There have been two small placebo-controlled trials evaluating the therapeutic effects of wormwood in patients with Crohn’s disease. One study enrolled 20 patients with active Crohn’s disease (CDAI greater than 200) to receive dried powdered wormwood (3 × 750 mg) or placebo for 6 weeks. ³⁴ Patients on anti-TNFα agents were excluded in order to measure effect of wormwood on serum TNFα levels. Clinical remission (CDAI score below 170 or reduction by 70 points) was seen in 8 of 10 (80%) patients in the wormwood group, compared with only 2 (20%) in the placebo group. Average serum TNF-α levels fell from 24.5+/–3.5 pg/ml at baseline to 8.0+/–2.5 pg/ml at week 6 in the wormwood group.

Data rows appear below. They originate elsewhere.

import Mathlib.Analysis.Normed.Affine.AddTorsorBases
import Mathlib.Analysis.Normed.Affine.Convex
import Mathlib.Analysis.Convex.Between
import Mathlib.LinearAlgebra.AffineSpace.FiniteDimensional
import Mathlib.LinearAlgebra.Complex.FiniteDimensional
import Mathlib.Topology.Algebra.Order.Floor
import Mathlib.Topology.Algebra.Affine
import Literature.Probability.RandomPlanarGeometry.PlanarDomains
import HarnessLib

/-!
# Triangles as Jordan domains and as conformal rectangles

Topic `Literature/Probability/RandomPlanarGeometry`. A concrete family of `Literature.Probability.RandomPlanarGeometry.JordanDomain`s /
`Literature.Probability.RandomPlanarGeometry.ConformalRectangle`s beyond the unit disc of `PlanarDomains.lean`: the open solid triangle
`interior (convexHull ℝ {a, b, c})` of three affinely independent points of `ℂ`, with boundary
loop the piecewise-linear perimeter `a → b → c → a` (parametrised on `[0, 1/3]`, `[1/3, 2/3]`,
`[2/3, 1]` and extended `1`-periodically), and, for `s ∈ (0, 1)`, the conformal rectangle
`(Δ; a, b, c, d)` with fourth marked point `d = c + s (a - c)` on the side `ca`
(marks `0, 1/3, 2/3, (2 + s)/3`).

This is **Carleson's 4-marked domain `T_x`** (Bollobás–Riordan, *Percolation* (2006), Ch. 7,
p. 163, Fig. 4: the equilateral triangle `P_1 = (1,0), P_2 = (1/2, √3/2), P_3 = (0,0)` with
`P_4 = (x, 0)`), the domain on which Cardy's formula is linear; it makes the hypotheses of
crit-perc.S17 `cardyFunction_crossRatio_eq_of_equilateral` (`CritPercCardyFunction.lean`: "any
conformal rectangle whose carrier is the open triangle with marked points `a, b, c, d`")
inhabited, and serves (in the sequel `Percolation/CardyCarleson.lean`) to reduce the
Cardy–Carleson identity (C) of `Percolation/SmirnovTheorem.lean` to S17; the barycentric
coordinates `(triangleBasis a b c h).coord` are also the linear functions `h¹, h², h³` of
Bollobás–Riordan's Claim 24 (p. 201: "two-thirds of the distance from `z` to the `i`th side").

Everything here is proved (no named facts). The proofs run through the barycentric coordinates
of the affine basis `triangleBasis a b c` (Mathlib's `AffineBasis.interior_convexHull`,
`AffineBasis.convexHull_eq_nonneg_coord`): the open triangle is `{all coordinates > 0}`, its
frontier `{all ≥ 0, one = 0}` (`frontier_interior_convexHull_triangle`), which is the range of
the perimeter loop.

## Mathlib

USED: `AffineBasis`, `AffineBasis.coord`, `AffineBasis.interior_convexHull`,
`AffineBasis.convexHull_eq_nonneg_coord`, `AffineBasis.centroid_mem_interior_convexHull`,
`AffineMap.lineMap`, `Convex.closure_interior_eq_closure_of_nonempty_interior`,
`Set.Finite.isCompact_convexHull`, `Int.fract`, `ContinuousOn.comp_fract''`,
`affineIndependent_iff_not_collinear_set`. Mathlib has bundled triangles
(`Affine.Simplex ℝ P 2`) but no Jordan-curve packaging of their boundary.

## References

* B. Bollobás, O. Riordan, *Percolation*, CUP (2006), Ch. 7, p. 163 (Carleson's domain `T_x`).
* S. Smirnov, arXiv:0909.4499, Cor. 3 (Cardy's formula in Carleson's form).
-/

open Set Filter Topology

noncomputable section

namespace Literature.Probability.RandomPlanarGeometry

/-! ### The affine basis of a non-degenerate triangle -/

/-- The affine basis `(a, b, c)` of `ℂ` over `ℝ` given by three affinely independent points
(three points span the real plane). [folklore] -/
def triangleBasis (a b c : ℂ) (h : AffineIndependent ℝ ![a, b, c]) : AffineBasis (Fin 3) ℝ ℂ :=
  ⟨![a, b, c], h, by
    rw [h.affineSpan_eq_top_iff_card_eq_finrank_add_one, Fintype.card_fin,
      Complex.finrank_real_complex]⟩

variable {a b c : ℂ}

/-- The first basis point is `a`. [folklore] -/
@[simp] theorem triangleBasis_apply_zero (h : AffineIndependent ℝ ![a, b, c]) :
    triangleBasis a b c h 0 = a := rfl

/-- The second basis point is `b`. [folklore] -/
@[simp] theorem triangleBasis_apply_one (h : AffineIndependent ℝ ![a, b, c]) :
    triangleBasis a b c h 1 = b := rfl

A second multicenter trial from five sites in Germany recruited 40 patients with active Crohn’s disease who had been receiving a daily dose of prednisone for at least 3 weeks, to receive a herbal blend containing wormwood (3 × 500 mg each day) or placebo for 10 weeks. ³⁵ Patients were evaluated at 2-weekly intervals during the 10 weeks, and then followed up for a further 10 weeks after the end of the intervention. The initial dose of steroids was maintained for 2 weeks, followed by a defined wean whereby all patients were free of steroids by week 10. At week 8, 65% of patient’s receiving wormwood had almost complete remission of symptoms (based on CDAI score) as compared with none in the placebo group, with remission persisting until the end of observation. Wormwood also demonstrated a steroid-sparing effect and improved quality-of-life scores. These two small trials suggest efficacy for wormwood in Crohn’s disease; however, one major limitation of both was the non-reporting of adverse events. Wormwood contains a component, Thujone, that has been associated with dose-dependent neurotoxicity in humans and can induce convulsions and psychosis. ⁹⁴ Further large RCTs evaluating the safety and efficacy of wormwood are required before any recommendations can be made about its utility in the management of Crohn’s disease. Wormwood has not been evaluated in UC to date.

Pathophysiology

Aloe vera has been studied in an animal model of colitis. An aloe vera gel preparation was demonstrated to ameliorate colonic tissue injury in dextran-sulfate-sodium-induced colitis in rats, by down-regulating inflammatory mediators and attenuating immune cell recruitment. ⁹⁸ Both TNFα and plasma leukotriene B4 were significantly decreased in the rats supplemented with aloe components compared with a colitis control group.

Clinical data in IBD

A trial in the United Kingdom (UK) randomized 44 patients with UC to receive an oral aloe vera gel (10ml twice daily for 4 weeks) or placebo in a 2:1 ratio. ³⁶ The primary endpoint of clinical remission (Simple Clinical Colitis Activity Index ⩽ 2) was seen in 30% of those receiving aloe vera, compared with 7% in those on placebo (p = 0.09). A clinical response (Simple Clinical Colitis Activity Index ⩽ 2 or decrease in score of ⩾3) occurred in 47% in those receiving aloe vera compared with 14% in the placebo group (p < 0.05). There were, however, no differences in endoscopic scores. The aloe vera gel was well tolerated, with no significant differences in adverse events between treatment and placebo groups. Further studies are required to assess the efficacy and safety of aloe vera in the management of UC.